# HomeKit Adapter Development Guide

This guide documents the conventions and lessons learned while building and debugging the custom HomeKit adapters in this repository and their interaction with `node-red-contrib-homekit-bridged`.

## Scope

Applies to the custom Node-RED adapters in this repository that:

- consume retained/live telemetry from MQTT/HomeBus-like topics
- translate that state into HomeKit payloads
- feed `homekit-service` nodes from `node-red-contrib-homekit-bridged`

Current adapters in scope:

- `adapters/water-leak-sensor/homekit-adapter`
- `adapters/presence-sensor/homekit-adapter`

## Core model

The adapter is responsible for:

- subscribing to retained bootstrap data and live updates
- keeping a local sensor state model
- mapping that model to HomeKit service payloads
- deciding when bootstrap is complete
- emitting a full state snapshot once the HomeKit side is ready enough to consume it

`node-red-contrib-homekit-bridged` is responsible for:

- creating the HomeKit bridge and services
- exposing HAP characteristics
- publishing the bridge/accessories to HomeKit

Important practical detail:

- `node-red-contrib-homekit-bridged` delays bridge publication by `5s`
- in practice, usable HomeKit readiness was observed around `7-10s` after startup

This means early messages can be accepted by Node-RED but still be ineffective for HomeKit initialization.
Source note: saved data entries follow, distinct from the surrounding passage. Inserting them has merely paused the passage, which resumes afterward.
import Mathlib.Analysis.SpecificLimits.Normed
import Literature.Combinatorics.Additive.BorderTricoloredSumFree
import Literature.Combinatorics.Additive.TricoloredSumFreeBound
import HarnessLib

/-!
# Pratt 2024, proof of Thm. 4.7: the slice-rank input (BCCGNSU 2017) for STPP families

K. Pratt, *On generalized corners and matrix multiplication*, arXiv:2309.03878 [Pratt2024], proof
of Thm. 4.7 (p. 10): "for all fixed `c > 0` and `ℓ ∈ ℕ`, `G³` cannot contain a subgroup of size
`|G³|^c` generated by elements of order at most `ℓ` by [BCCGNSU 2017]".  The source gives no
further detail; this file PROVES the quantitative statement behind it from the tree's
formalisation of Blasiak–Church–Cohn–Grochow–Naslund–Sawin–Umans 2017 (fourth step of the
discharge of the named fact `pratt2024_thm47`, `PrattTrapezoidVal.lean`):

* `addEquivPiProd`, `addEquivUncurry`, `addEquivPow_piZMod_prod` — bookkeeping: from
  `K ≃ (ℤ/q)^κ × G'` to `K^N ≃ (ℤ/q)^{N × κ} × G'^N`;
* `le_of_pow_le_mul_sq` — if `x^N ≤ a (2NR+1)²` for all `N` then `x ≤ 1` (polynomial versus
  exponential growth, `tendsto_pow_const_div_const_pow_of_one_lt`);
* `sum_card_div_le_of_addEquiv_piZMod` — **the bound**: for an STPP family `(Aᵢ, Bᵢ, Cᵢ)ᵢ` in a
  finite abelian group `K ≃ (ℤ/q)^κ × G'`, `q = p^r` a prime power, and any `θ` with
  `#{v ∈ {0..q-1}^n : 3Σv ≤ (q-1)n} ≤ (θq)^n` for all `n` (tree: `exists_theta`),
  `Σᵢ |Aᵢ||Bᵢ||Cᵢ| / (|Aᵢ|+|Bᵢ|+|Cᵢ|) ≤ θ^{|κ|} |K|`.
  Proof = BCCGNSU §3.2 verbatim: Thm. 3.3 (tree: `AddSimultaneousTPP.exists_isBorderTricoloredSumFree`)
  gives a border tricolored sum-free set of that size `m`; Lemma 3.4 (tree:
  `IsBorderTricoloredSumFree.exists_isTricoloredSumFree_pi`) gives tricolored sum-free sets of
  size `≥ m^N/(2NR+1)²` in `K^N`; Thm. 4.14 in counting form (tree:
  `IsTricoloredSumFree.card_le_of_addEquiv`) bounds those by `3 (θq)^{N|κ|} |G'|^N =
  3 (θ^{|κ|}|K|)^N`; let `N → ∞`.

## References

* [Pratt2024] K. Pratt, arXiv:2309.03878, proof of Thm. 4.7 (p. 10).
* [BlasiakChurchCohnGrochowNaslundSawinUmans2017] Discrete Analysis 2017:3, §3.1 (Thm. 3.3,
  Lemma 3.4), §3.2 (proof of Thm. B), Thm. 4.14, Prop. 4.12.
-/

namespace Literature.Computability.AlgebraicComplexity

open Finset Filter Literature.Combinatorics.Additive

/-! ### Bookkeeping -/

section Bookkeeping

/-- From `K ≃ (ℤ/q)^κ × G'` to `K^N ≃ (ℤ/q)^{N × κ} × G'^N` (coordinatewise, then regroup and
uncurry). [folklore] -/
theorem nonempty_addEquiv_pi_of_addEquiv {K : Type*} [AddCommGroup K] {q : ℕ} {κ : Type*}
    {G' : Type*} [AddCommGroup G'] (e : K ≃+ (κ → ZMod q) × G') (N : ℕ) :
    Nonempty ((Fin N → K) ≃+ ((Fin N × κ → ZMod q) × (Fin N → G'))) :=
  ⟨(AddEquiv.piCongrRight fun _ : Fin N => e).trans
    ((AddEquiv.mk' (Equiv.arrowProdEquivProdArrow (Fin N) (fun _ => κ → ZMod q) fun _ => G')
        fun _ _ => rfl).trans
      (AddEquiv.prodCongr (AddEquiv.mk' (Equiv.curry (Fin N) κ (ZMod q)).symm fun _ _ => rfl)
        (AddEquiv.refl _)))⟩

/-- Polynomial versus exponential growth: if `x^N ≤ a (2NR+1)² c^N` for every `N`, with
`c > 0`, then `x ≤ c` (via `N²/y^N → 0` for `y > 1`). [folklore] -/
theorem le_of_pow_le_mul_sq {x c : ℝ} (hc : 0 < c) (a : ℝ) (R : ℕ)
    (h : ∀ N : ℕ, x ^ N ≤ a * (2 * N * R + 1) ^ 2 * c ^ N) : x ≤ c := by
  by_contra hlt
  push Not at hlt
  have hx : 0 < x := hc.trans hlt
  set y := x / c with hy
  have hy1 : 1 < y := (one_lt_div hc).2 hlt
  have hypos : 0 < y := one_pos.trans hy1
  have hyN : ∀ N : ℕ, y ^ N ≤ a * (2 * N * R + 1) ^ 2 := by
    intro N
    rw [hy, div_pow, div_le_iff₀ (pow_pos hc N)]
    exact h N
  have ha : 1 ≤ a := by simpa using hyN 0
  have hapos : 0 < a := one_pos.trans_le ha
  set ε : ℝ := 1 / (a * (2 * R + 1) ^ 2) with hε
  have hεpos : 0 < ε := by positivity
  have ht := tendsto_pow_const_div_const_pow_of_one_lt 2 hy1
  obtain ⟨N, hN1, hN⟩ := ((eventually_ge_atTop 1).and (ht.eventually (gt_mem_nhds hεpos))).exists
  have hyNpos : 0 < y ^ N := pow_pos hypos N
  -- `a (2R+1)² N² < y^N`
  have hlow : a * (2 * R + 1) ^ 2 * (N : ℝ) ^ 2 < y ^ N := by
    rw [div_lt_iff₀ hyNpos, hε, div_mul_eq_mul_div, one_mul, lt_div_iff₀ (by positivity)] at hN
    linarith
  -- `y^N ≤ a (2NR+1)² ≤ a (2R+1)² N²`
  have hup : y ^ N ≤ a * (2 * R + 1) ^ 2 * (N : ℝ) ^ 2 := by
    refine (hyN N).trans ?_
    have hN1' : (1 : ℝ) ≤ N := by exact_mod_cast hN1
    have hR0 : (0 : ℝ) ≤ R := by positivity
    have h1 : (2 * N * R + 1 : ℝ) ≤ (2 * R + 1) * N := by nlinarith
    have h2 : (0 : ℝ) ≤ 2 * N * R + 1 := by positivity
    calc a * (2 * N * R + 1 : ℝ) ^ 2 ≤ a * ((2 * R + 1) * N) ^ 2 := by gcongr
      _ = a * (2 * R + 1) ^ 2 * (N : ℝ) ^ 2 := by ring
  linarith

end Bookkeeping

/-! ### The bound -/

section Bound

/-- **The slice-rank bound for STPP families** (BCCGNSU 2017, §3.2, the chain
Thm. 3.3 → Lemma 3.4 → Thm. 4.14/Thm. A, here with a homocyclic factor split off as in
Thm. 4.14): if `(Aᵢ, Bᵢ, Cᵢ)ᵢ` is an STPP family in a finite abelian group `K ≃ (ℤ/q)^κ × G'`,
`q = p^r`, and `θ` bounds the low-weight counts, `#{v ∈ {0..q-1}^n : 3Σv ≤ (q-1)n} ≤ (θq)^n`
for all `n`, then `Σᵢ |Aᵢ||Bᵢ||Cᵢ| / (|Aᵢ|+|Bᵢ|+|Cᵢ|) ≤ θ^{|κ|} · |K|`.  With `θ = θ_q < 1`
(tree: `exists_theta`) this is the power saving used in the proof of Pratt's Thm. 4.7 ("`G³`
cannot contain a subgroup of size `|G³|^c` generated by elements of order at most `ℓ` by
[BCCGNSU]"). [cite: BlasiakChurchCohnGrochowNaslundSawinUmans2017, Thm. B (proof, §3.2)]
[cite: Pratt2024, Thm. 4.7 (proof)] -/
theorem sum_card_div_le_of_addEquiv_piZMod {K : Type*} [AddCommGroup K] [Fintype K]
    [DecidableEq K] {ι₀ : Type*} [Fintype ι₀] {A B C : ι₀ → Finset K}
    (hS : AddSimultaneousTPP A B C) {p : ℕ} [Fact p.Prime] {q : ℕ} [NeZero q] (r : ℕ)
    (hq : q = p ^ r) {κ : Type} [Fintype κ] [DecidableEq κ] {G' : Type*} [AddCommGroup G']
    [Fintype G'] [DecidableEq G'] (e : K ≃+ (κ → ZMod q) × G') {θ : ℝ} (hθ0 : 0 < θ)
    (hθ : ∀ (κ' : Type) [Fintype κ'] [DecidableEq κ'],
      (Fintype.card (LowWeight q κ') : ℝ) ≤ (θ * q) ^ Fintype.card κ') :
    ∑ i, (#(A i) * #(B i) * #(C i) : ℝ) / (#(A i) + #(B i) + #(C i)) ≤
      θ ^ Fintype.card κ * Fintype.card K := by
  classical
  obtain ⟨M, α, β, γ, hB, hMcard⟩ := hS.exists_isBorderTricoloredSumFree
  refine hMcard.trans ?_
  -- the range of the weights on `M`
  obtain ⟨R, hR⟩ : ∃ R : ℕ, ∀ x : ↥M, |α x.1| ≤ R ∧ |β x.1| ≤ R := by
    refine ⟨M.sup fun x => (|α x|).toNat + (|β x|).toNat, fun x => ?_⟩
    have hle : (|α x.1|).toNat + (|β x.1|).toNat ≤
        M.sup fun x => (|α x|).toNat + (|β x|).toNat :=
      Finset.le_sup (f := fun x => (|α x|).toNat + (|β x|).toNat) x.2
    have ha : |α x.1| = ((|α x.1|).toNat : ℤ) := (Int.toNat_of_nonneg (abs_nonneg _)).symm
    have hb : |β x.1| = ((|β x.1|).toNat : ℤ) := (Int.toNat_of_nonneg (abs_nonneg _)).symm
    refine ⟨?_, ?_⟩
    · rw [ha]; exact_mod_cast le_trans (Nat.le_add_right _ _) hle
    · rw [hb]; exact_mod_cast le_trans (Nat.le_add_left _ _) hle
  -- constants
  set m : ℕ := M.card with hm
  set n := Fintype.card κ with hn
  have hcardK : (Fintype.card K : ℝ) = (q : ℝ) ^ n * Fintype.card G' := by
    have h1 := Fintype.card_congr e.toEquiv
    rw [Fintype.card_prod, Fintype.card_fun, ZMod.card] at h1
    rw [h1]
    push_cast
    rfl
  set c : ℝ := θ ^ n * Fintype.card K with hc
  have hKpos : (0 : ℝ) < Fintype.card K := by exact_mod_cast Fintype.card_pos
  have hcpos : 0 < c := by positivity
  -- the key inequality, for every `N`
  have key : ∀ N : ℕ, (m : ℝ) ^ N ≤ 3 * (2 * N * R + 1) ^ 2 * c ^ N := by
    intro N
    obtain ⟨M', hT, hcnt⟩ := hB.exists_isTricoloredSumFree_pi R hR N
    obtain ⟨eN⟩ := nonempty_addEquiv_pi_of_addEquiv e N
    have hb := hT.card_le_of_addEquiv (p := p) r hq eN
    rw [Fintype.card_coe, Fintype.card_fun, Fintype.card_fin] at hb
    have hLW : (Fintype.card (LowWeight q (Fin N × κ)) : ℝ) ≤ (θ * q) ^ (N * n) := by
      have hNn : Fintype.card (Fin N × κ) = N * n := by rw [Fintype.card_prod, Fintype.card_fin]
      calc (Fintype.card (LowWeight q (Fin N × κ)) : ℝ) ≤ (θ * q) ^ Fintype.card (Fin N × κ) :=
            hθ (Fin N × κ)
        _ = (θ * q) ^ (N * n) := by rw [hNn]
    rw [Fintype.card_coe] at hcnt
    have h1 : (m : ℝ) ^ N ≤ (2 * N * R + 1) ^ 2 * (M'.card : ℝ) := by exact_mod_cast hcnt
    have h2 : (M'.card : ℝ) ≤ 3 * (θ * q) ^ (N * n) * (Fintype.card G' : ℝ) ^ N := by
      calc (M'.card : ℝ) ≤ (3 * Fintype.card (LowWeight q (Fin N × κ)) *
            Fintype.card G' ^ N : ℕ) := by exact_mod_cast hb
        _ ≤ 3 * (θ * q) ^ (N * n) * (Fintype.card G' : ℝ) ^ N := by push_cast; gcongr
    have h3 : 3 * (θ * q) ^ (N * n) * (Fintype.card G' : ℝ) ^ N = 3 * c ^ N := by
      rw [hc, hcardK]
      ring
    calc (m : ℝ) ^ N ≤ (2 * N * R + 1) ^ 2 * (M'.card : ℝ) := h1
      _ ≤ (2 * N * R + 1) ^ 2 * (3 * c ^ N) := by rw [← h3]; gcongr
      _ = 3 * (2 * N * R + 1) ^ 2 * c ^ N := by ring
  exact le_of_pow_le_mul_sq hcpos 3 R key

end Bound

end Literature.Computability.AlgebraicComplexity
## Established conventions

### 1. Bootstrap window

Adapters must use a bounded bootstrap window.

Current convention:

- `bootstrapDeadlineMs = 10000`

Reason:

- retained messages may be missing
- waiting forever leaves HomeKit on defaults forever
- `10s` is long enough for flow initialization and bridge publication, while still reasonable for startup

### 2. Hold-until-timeout bootstrap

Current established behavior:

- subscribe to `.../last` and live topics at startup
- collect retained and live values into local state
- do not immediately finalize bootstrap when all values arrive early
- keep bootstrap open until the `10s` bootstrap deadline
- at deadline, emit one full snapshot and unsubscribe from `.../last`

Reason:

- messages emitted before the bridge is fully usable may not initialize HomeKit correctly
- without downstream feedback, repeated retries are arbitrary load
- a single deterministic final bootstrap snapshot is easier to reason about

### 3. Snapshot over delta at bootstrap

At bootstrap end, always emit a full snapshot of the known service state.

Do not rely on:

- incremental updates only
- the first retained message being enough
- HomeKit reconstructing full state from partial early updates

### 4. Unknown values are not invented

At bootstrap timeout:

- emit all known values
- leave unknown services/characteristics as `null` output for that cycle

Do not fabricate values just to fill a payload.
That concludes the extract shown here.